- **Records for the exercise**
================================

import Summits.CriticalPhenomena.PercolationContinuityZ3.Theorems.PercNearOneGluingNoHeavyLowerTailE3RestrictedCertCheck
import Summits.CriticalPhenomena.PercolationContinuityZ3.Theorems.PercNearOneGluingNoHeavyLowerTailE3FourPointClassesLeFive

/-!
# `NoHeavyLowerTail` (crux stmt-CriticalPhenomena-4575), E3GRP four-point classes: TRANSPORT of connectivity-event probabilities
# along an injection of vertex sets, for weights supported on the image

Support file (prover seat `prim-ineq-prove-1` gen 24; `--supports stmt-CriticalPhenomena-4575`).  No sorries, no `native_decide`,
nothing asserted about the crux.  Definitions of bookkeeping nature only: `mapP` (the pull-back of a connectivity predicate along a
vertex map; companion of `relP` of `…E3GroupSepLeFive`, which does the same for PERMUTATIONS) and the noncomputable coordinate map
`coordMap`.

Finite certificates (`fourPointClass_le_five`, the `n ≤ 6` rung of class `γ`, any future restricted certificate of
`…E3RestrictedCertCheck`) are theorems about `Fin k` for ONE `k`; gluing theorems (`FourPointSplit.sahiE3_fourPointSplit_nonneg_of
_terminalGluing`, `…E3FourPointBetaGluing`, `TerminalGluing.*`) produce, inside a big vertex set `Fin n`, pieces whose weights are
supported on the pairs of a SMALL vertex subset.  This file bridges the two:

* `openGraph_image_reachable_iff` — for an injective vertex map `φ` and a configuration `ω` on the source, `φ a ↔ φ b` in the image
  configuration `Sym2.map φ '' ω` iff `a ↔ b` in `ω` (walks in the image stay in the image).
* `coordMap φ hφ : Fin (mE k) → Fin (mE n)` — the coordinate of the image pair; `connB_extB_coordMap` — connectivity at the extended
  corner `extB (coordMap φ) g` between image vertices is connectivity at the corner `g`.
* `pr_mapP` — **if `w : Sym2 (Fin n) → [0,1]` vanishes on every non-diagonal pair not joining two image vertices
  (hypothesis `∀ u v, u ≠ v → w s(u,v) ≠ 0 → u, v ∈ range φ`), then
  `P_w(connEvent (mapP φ P)) = P_{w ∘ Sym2.map φ}(connEvent P)`** for every connectivity predicate `P` on `Fin k`
  (`real_connEvent_eq_ML` on both sides, `ML_restrict` along `coordMap`, equality of the restricted tables).
* `e3Ineq_mapP_iff`, `rowHolds4_transport` — hence `E3Ineq` and the seven four-point classes `Row4Holds i` at an image quadruple
  `(φ a, φ b, φ c, φ y)` are EQUIVALENT to the same statement for the pulled-back weights on `Fin k`.
-/

namespace Summit.CriticalPhenomena.PercolationContinuityZ3.Theorems.E3GroupSepCert

open Finset MeasureTheory OneCutCert CovTransferCert
open scoped BigOperators
open Literature.Probability.Percolation Literature.Probability.LatticeModels
open Summit.CriticalPhenomena.PercolationContinuityZ3.Theorems.AdditiveGluing.Negative.Cert (Eset)

/-! ## Open graphs of image configurations -/

section Image

variable {V W : Type*} (φ : V → W) (hφ : Function.Injective φ) (ω : Set (Sym2 V))
include hφ

/-- Adjacency in the open graph of the image configuration: exactly the images of adjacent pairs. [folklore] -/
theorem openGraph_image_adj_iff (u v : W) :
    (openGraph (Sym2.map φ '' ω)).Adj u v ↔ ∃ a b, φ a = u ∧ φ b = v ∧ (openGraph ω).Adj a b := by
  rw [openGraph_adj]
  constructor
  · rintro ⟨⟨e, he, heuv⟩, hne⟩
    induction e using Sym2.ind with
    | h a b =>
      rw [Sym2.map_mk, Sym2.eq_iff] at heuv
      rcases heuv with ⟨rfl, rfl⟩ | ⟨rfl, rfl⟩
      · exact ⟨a, b, rfl, rfl, (openGraph_adj ω a b).2 ⟨he, fun h => hne (congrArg φ h)⟩⟩
      · exact ⟨b, a, rfl, rfl, (openGraph_adj ω b a).2 ⟨Sym2.eq_swap ▸ he, fun h => hne (congrArg φ h)⟩⟩
  · rintro ⟨a, b, rfl, rfl, hab⟩
    rw [openGraph_adj] at hab
    exact ⟨⟨s(a, b), hab.1, Sym2.map_mk φ a b⟩, fun h => hab.2 (hφ h)⟩

/-- Forward: joined vertices have joined images. [folklore] -/
theorem openGraph_image_reachable {a b : V} (h : (openGraph ω).Reachable a b) :
    (openGraph (Sym2.map φ '' ω)).Reachable (φ a) (φ b) := by
  obtain ⟨p⟩ := h
  induction p with
  | nil => exact SimpleGraph.Reachable.refl _
  | cons hadj _ ih => exact ((openGraph_image_adj_iff φ hφ ω _ _).2 ⟨_, _, rfl, rfl, hadj⟩).reachable.trans ih

/-- Backward: a walk of the image configuration starting at an image vertex ends at an image vertex joined to it in the source.
[folklore] -/
theorem openGraph_image_walk {u v : W} (p : (openGraph (Sym2.map φ '' ω)).Walk u v) :
    ∀ a : V, φ a = u → ∃ b, φ b = v ∧ (openGraph ω).Reachable a b := by
  induction p with
  | nil => intro a ha; exact ⟨a, ha, SimpleGraph.Reachable.refl _⟩
  | cons hadj _ ih =>
    intro a ha
    obtain ⟨a', b', ha', hb', hab⟩ := (openGraph_image_adj_iff φ hφ ω _ _).1 hadj
    obtain rfl : a' = a := hφ (ha'.trans ha.symm)
    obtain ⟨b, hb, hr⟩ := ih b' hb'
    exact ⟨b, hb, hab.reachable.trans hr⟩

/-- **Reachability between image vertices in the image configuration is reachability in the source.** [folklore] -/
theorem openGraph_image_reachable_iff (a b : V) :
    (openGraph (Sym2.map φ '' ω)).Reachable (φ a) (φ b) ↔ (openGraph ω).Reachable a b := by
  constructor
  · rintro ⟨p⟩
    obtain ⟨b', hb', hr⟩ := openGraph_image_walk φ hφ ω p a rfl
    obtain rfl : b' = b := hφ hb'
    exact hr
  · exact openGraph_image_reachable φ hφ ω

end Image

/-! ## The coordinate map of a vertex injection -/

variable {k n : ℕ}

/-- The image of a coordinate pair under an injective vertex map is non-diagonal. [this work] -/
theorem not_isDiag_map_edgeE (φ : Fin k → Fin n) (hφ : Function.Injective φ) (t : Fin (mE k)) :
    ¬ (Sym2.map φ (edgeE k t)).IsDiag := by
  rw [Sym2.isDiag_map hφ]
  exact (mem_range_edgeE (edgeE k t)).1 ⟨t, rfl⟩

/-- The coordinate (in `Fin (mE n)`) of the image of the coordinate pair `t` of `Fin k`. [this work] -/
noncomputable def coordMap (φ : Fin k → Fin n) (hφ : Function.Injective φ) (t : Fin (mE k)) : Fin (mE n) :=
  Classical.choose ((mem_range_edgeE _).2 (not_isDiag_map_edgeE φ hφ t))

/-- `coordMap` indexes the image pair. [this work] -/
theorem edgeE_coordMap (φ : Fin k → Fin n) (hφ : Function.Injective φ) (t : Fin (mE k)) :
    edgeE n (coordMap φ hφ t) = Sym2.map φ (edgeE k t) :=
  Classical.choose_spec ((mem_range_edgeE _).2 (not_isDiag_map_edgeE φ hφ t))

/-- `coordMap` is injective. [this work] -/
theorem coordMap_injective (φ : Fin k → Fin n) (hφ : Function.Injective φ) : Function.Injective (coordMap φ hφ) := by
  intro t t' h
  have h' := congrArg (edgeE n) h
  rw [edgeE_coordMap, edgeE_coordMap] at h'
  exact edgeE_injective k (Sym2.map.injective hφ h')

/-- The configuration of the extended corner `extB (coordMap φ) g` is the image of the configuration of `g`. [this work] -/
theorem coe_Eset_cfg_extB_coordMap (φ : Fin k → Fin n) (hφ : Function.Injective φ) (g : Fin (mE k) → Bool) :
    (↑(Eset (cfg (extB (coordMap φ hφ) g))) : Set (Sym2 (Fin n))) = Sym2.map φ '' (↑(Eset (cfg g)) : Set (Sym2 (Fin k))) := by
  ext e
  rw [Finset.mem_coe, mem_Eset_cfg, Set.mem_image]
  constructor
  · rintro ⟨i, hi, rfl⟩
    unfold extB at hi
    rw [decide_eq_true_iff] at hi
    obtain ⟨t, rfl, hg⟩ := hi
    exact ⟨edgeE k t, by rw [Finset.mem_coe, mem_Eset_cfg]; exact ⟨t, hg, rfl⟩, (edgeE_coordMap φ hφ t).symm⟩
  · rintro ⟨e', he', rfl⟩
    rw [Finset.mem_coe, mem_Eset_cfg] at he'
    obtain ⟨t, hg, rfl⟩ := he'
    exact ⟨coordMap φ hφ t, by rw [extB_apply (coordMap_injective φ hφ)]; exact hg, edgeE_coordMap φ hφ t⟩

/-- **Connectivity at the extended corner between image vertices is connectivity at the corner.** [this work] -/
theorem connB_extB_coordMap (φ : Fin k → Fin n) (hφ : Function.Injective φ) (g : Fin (mE k) → Bool) (x y : Fin k) :
    connB (extB (coordMap φ hφ) g) (φ x) (φ y) = connB g x y := by
  rw [Bool.eq_iff_iff, connB_iff, connB_iff]
  show (openGraph _).Reachable (φ x) (φ y) ↔ (openGraph _).Reachable x y
  rw [coe_Eset_cfg_extB_coordMap]
  exact openGraph_image_reachable_iff φ hφ _ x y

/-! ## Pull-back of connectivity predicates -/

/-- A connectivity predicate on `Fin k` read through the vertex map `φ` (companion of `relP`). [this work] -/
def mapP (φ : Fin k → Fin n) (P : CRel k → Bool) : CRel n → Bool := fun r => P (fun x y => r (φ x) (φ y))

/-- `mapP` commutes with conjunction. [this work] -/
theorem mapP_pAnd (φ : Fin k → Fin n) (P Q : CRel k → Bool) : mapP φ (pAnd P Q) = pAnd (mapP φ P) (mapP φ Q) := rfl

/-- `sep` under `mapP`. [this work] -/
theorem mapP_sep (φ : Fin k → Fin n) (X Y : List (Fin k)) : mapP φ (sep X Y) = sep (X.map φ) (Y.map φ) := by
  funext r; simp [mapP, sep, List.all_map, Function.comp_def]

/-- `lnk` under `mapP`. [this work] -/
theorem mapP_lnk (φ : Fin k → Fin n) (X Y : List (Fin k)) : mapP φ (lnk X Y) = lnk (X.map φ) (Y.map φ) := by
  funext r; simp [mapP, lnk, List.any_map, Function.comp_def]

/-- The four-point rows at an image quadruple are the pulled-back rows. [this work] -/
theorem row4_mapP (i : Fin 7) (φ : Fin k → Fin n) (t : Quad k) :
    (mapP φ (row4 i t).1, mapP φ (row4 i t).2.1, mapP φ (row4 i t).2.2) = row4 i (φ t.1, φ t.2.1, φ t.2.2.1, φ t.2.2.2) := by
  obtain ⟨a, b, c, y⟩ := t
  fin_cases i <;> simp [row4, mapP_sep, mapP_lnk]

/-- The restricted table of a pulled-back predicate is the table of the predicate. [this work] -/
theorem tabT_mapP_extB (φ : Fin k → Fin n) (hφ : Function.Injective φ) (P : CRel k → Bool) (g : Fin (mE k) → Bool) :
    tabT n (mapP φ P) (extB (coordMap φ hφ) g) = tabT k P g := by
  rw [tabT_apply, tabT_apply]
  have h : (fun x y => connB (extB (coordMap φ hφ) g) (φ x) (φ y)) = connB g :=
    funext fun x => funext fun y => connB_extB_coordMap φ hφ g x y
  simp only [mapP, h]

/-! ## Transport of probabilities for weights supported on the image -/

/-- Under the support hypothesis "every non-diagonal pair of nonzero weight joins two image vertices", the cube point of `w`
vanishes off the range of `coordMap`. [this work] -/
theorem xOf_eq_zero_of_supportedOn {φ : Fin k → Fin n} (hφ : Function.Injective φ) {w : Sym2 (Fin n) → unitInterval}
    (hw : ∀ u v : Fin n, u ≠ v → w s(u, v) ≠ 0 → u ∈ Set.range φ ∧ v ∈ Set.range φ) (i : Fin (mE n))
    (hi : i ∉ Set.range (coordMap φ hφ)) : xOf w i = 0 := by
  unfold xOf
  by_contra hne
  apply hi
  have hne' : w (edgeE n i) ≠ 0 := fun h => hne (by rw [h]; rfl)
  have hnd : ¬ (edgeE n i).IsDiag := (mem_range_edgeE _).1 ⟨i, rfl⟩
  have hp : edgeE n i = s((edge n i).1, (edge n i).2) := rfl
  rw [hp, Sym2.mk_isDiag_iff] at hnd
  rw [hp] at hne'
  obtain ⟨⟨a, ha⟩, ⟨b, hb⟩⟩ := hw _ _ hnd hne'
  have hab : a ≠ b := fun h => hnd (by rw [← ha, ← hb, h])
  have hnd' : ¬ (s(a, b) : Sym2 (Fin k)).IsDiag := by rw [Sym2.mk_isDiag_iff]; exact hab
  obtain ⟨t, ht⟩ := (mem_range_edgeE _).2 hnd'
  refine ⟨t, edgeE_injective n ?_⟩
  rw [edgeE_coordMap, ht, Sym2.map_mk, ha, hb, ← hp]

/-- **Transport of the probability of a connectivity event**: for `w` supported on the image of `φ`,
`P_w(connEvent (mapP φ P)) = P_{w ∘ Sym2.map φ}(connEvent P)`. [this work] -/
theorem pr_mapP {φ : Fin k → Fin n} (hφ : Function.Injective φ) {w : Sym2 (Fin n) → unitInterval}
    (hw : ∀ u v : Fin n, u ≠ v → w s(u, v) ≠ 0 → u ∈ Set.range φ ∧ v ∈ Set.range φ)
    (P : CRel k → Bool) : pr w (mapP φ P) = pr (w ∘ Sym2.map φ) P := by
  unfold pr
  rw [real_connEvent_eq_ML, real_connEvent_eq_ML,
    ML_restrict (coordMap_injective φ hφ) _ _ (xOf_eq_zero_of_supportedOn hφ hw)]
  have ht : (fun g => ((tabT n (mapP φ P) (extB (coordMap φ hφ) g) : ℤ) : ℝ)) = fun g => ((tabT k P g : ℤ) : ℝ) :=
    funext fun g => by rw [tabT_mapP_extB]
  have hx : xOf w ∘ coordMap φ hφ = xOf (w ∘ Sym2.map φ) := funext fun t => by
    simp only [Function.comp, xOf]
    rw [edgeE_coordMap]
  rw [ht, hx]

/-- **Transport of `E3Ineq`** along a vertex injection, for weights supported on the image. [this work] -/
theorem e3Ineq_mapP_iff {φ : Fin k → Fin n} (hφ : Function.Injective φ) {w : Sym2 (Fin n) → unitInterval}
    (hw : ∀ u v : Fin n, u ≠ v → w s(u, v) ≠ 0 → u ∈ Set.range φ ∧ v ∈ Set.range φ) (A B C : CRel k → Bool) :
    E3Ineq w (mapP φ A) (mapP φ B) (mapP φ C) ↔ E3Ineq (w ∘ Sym2.map φ) A B C := by
  have e : ∀ P : CRel k → Bool, (prodBernoulli w).real (connEvent (mapP φ P)) =
      (prodBernoulli (w ∘ Sym2.map φ)).real (connEvent P) := fun P => pr_mapP hφ hw P
  unfold E3Ineq
  simp only [← connEvent_pAnd, ← mapP_pAnd, e]

/-- **Transport of the seven four-point classes**: for `w` supported on the image of the injection `φ`, class `i` holds for `w` at the
image quadruple `(φ a, φ b, φ c, φ y)` iff it holds for the pulled-back weights `w ∘ Sym2.map φ` at `(a, b, c, y)`. [this work] -/
theorem rowHolds4_transport (i : Fin 7) {φ : Fin k → Fin n} (hφ : Function.Injective φ) {w : Sym2 (Fin n) → unitInterval}
    (hw : ∀ u v : Fin n, u ≠ v → w s(u, v) ≠ 0 → u ∈ Set.range φ ∧ v ∈ Set.range φ) (t : Quad k) :
    Row4Holds i w (φ t.1, φ t.2.1, φ t.2.2.1, φ t.2.2.2) ↔ Row4Holds i (w ∘ Sym2.map φ) t := by
  have hr := row4_mapP i φ t
  have h1 := congrArg (fun x => x.1) hr
  have h2 := congrArg (fun x => x.2.1) hr
  have h3 := congrArg (fun x => x.2.2) hr
  simp only at h1 h2 h3
  unfold Row4Holds
  rw [← h1, ← h2, ← h3]
  exact e3Ineq_mapP_iff hφ hw _ _ _

end Summit.CriticalPhenomena.PercolationContinuityZ3.Theorems.E3GroupSepCert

================================

- **Work order**
In the entries above, one line contains "in the image)." and another contains "for every connectivity". Reproduce exactly those two lines and the lines between them, nothing else.

- **Output of the exercise**
  configuration `Sym2.map φ '' ω` iff `a ↔ b` in `ω` (walks in the image stay in the image).
* `coordMap φ hφ : Fin (mE k) → Fin (mE n)` — the coordinate of the image pair; `connB_extB_coordMap` — connectivity at the extended
  corner `extB (coordMap φ) g` between image vertices is connectivity at the corner `g`.
* `pr_mapP` — **if `w : Sym2 (Fin n) → [0,1]` vanishes on every non-diagonal pair not joining two image vertices
  (hypothesis `∀ u v, u ≠ v → w s(u,v) ≠ 0 → u, v ∈ range φ`), then
  `P_w(connEvent (mapP φ P)) = P_{w ∘ Sym2.map φ}(connEvent P)`** for every connectivity predicate `P` on `Fin k`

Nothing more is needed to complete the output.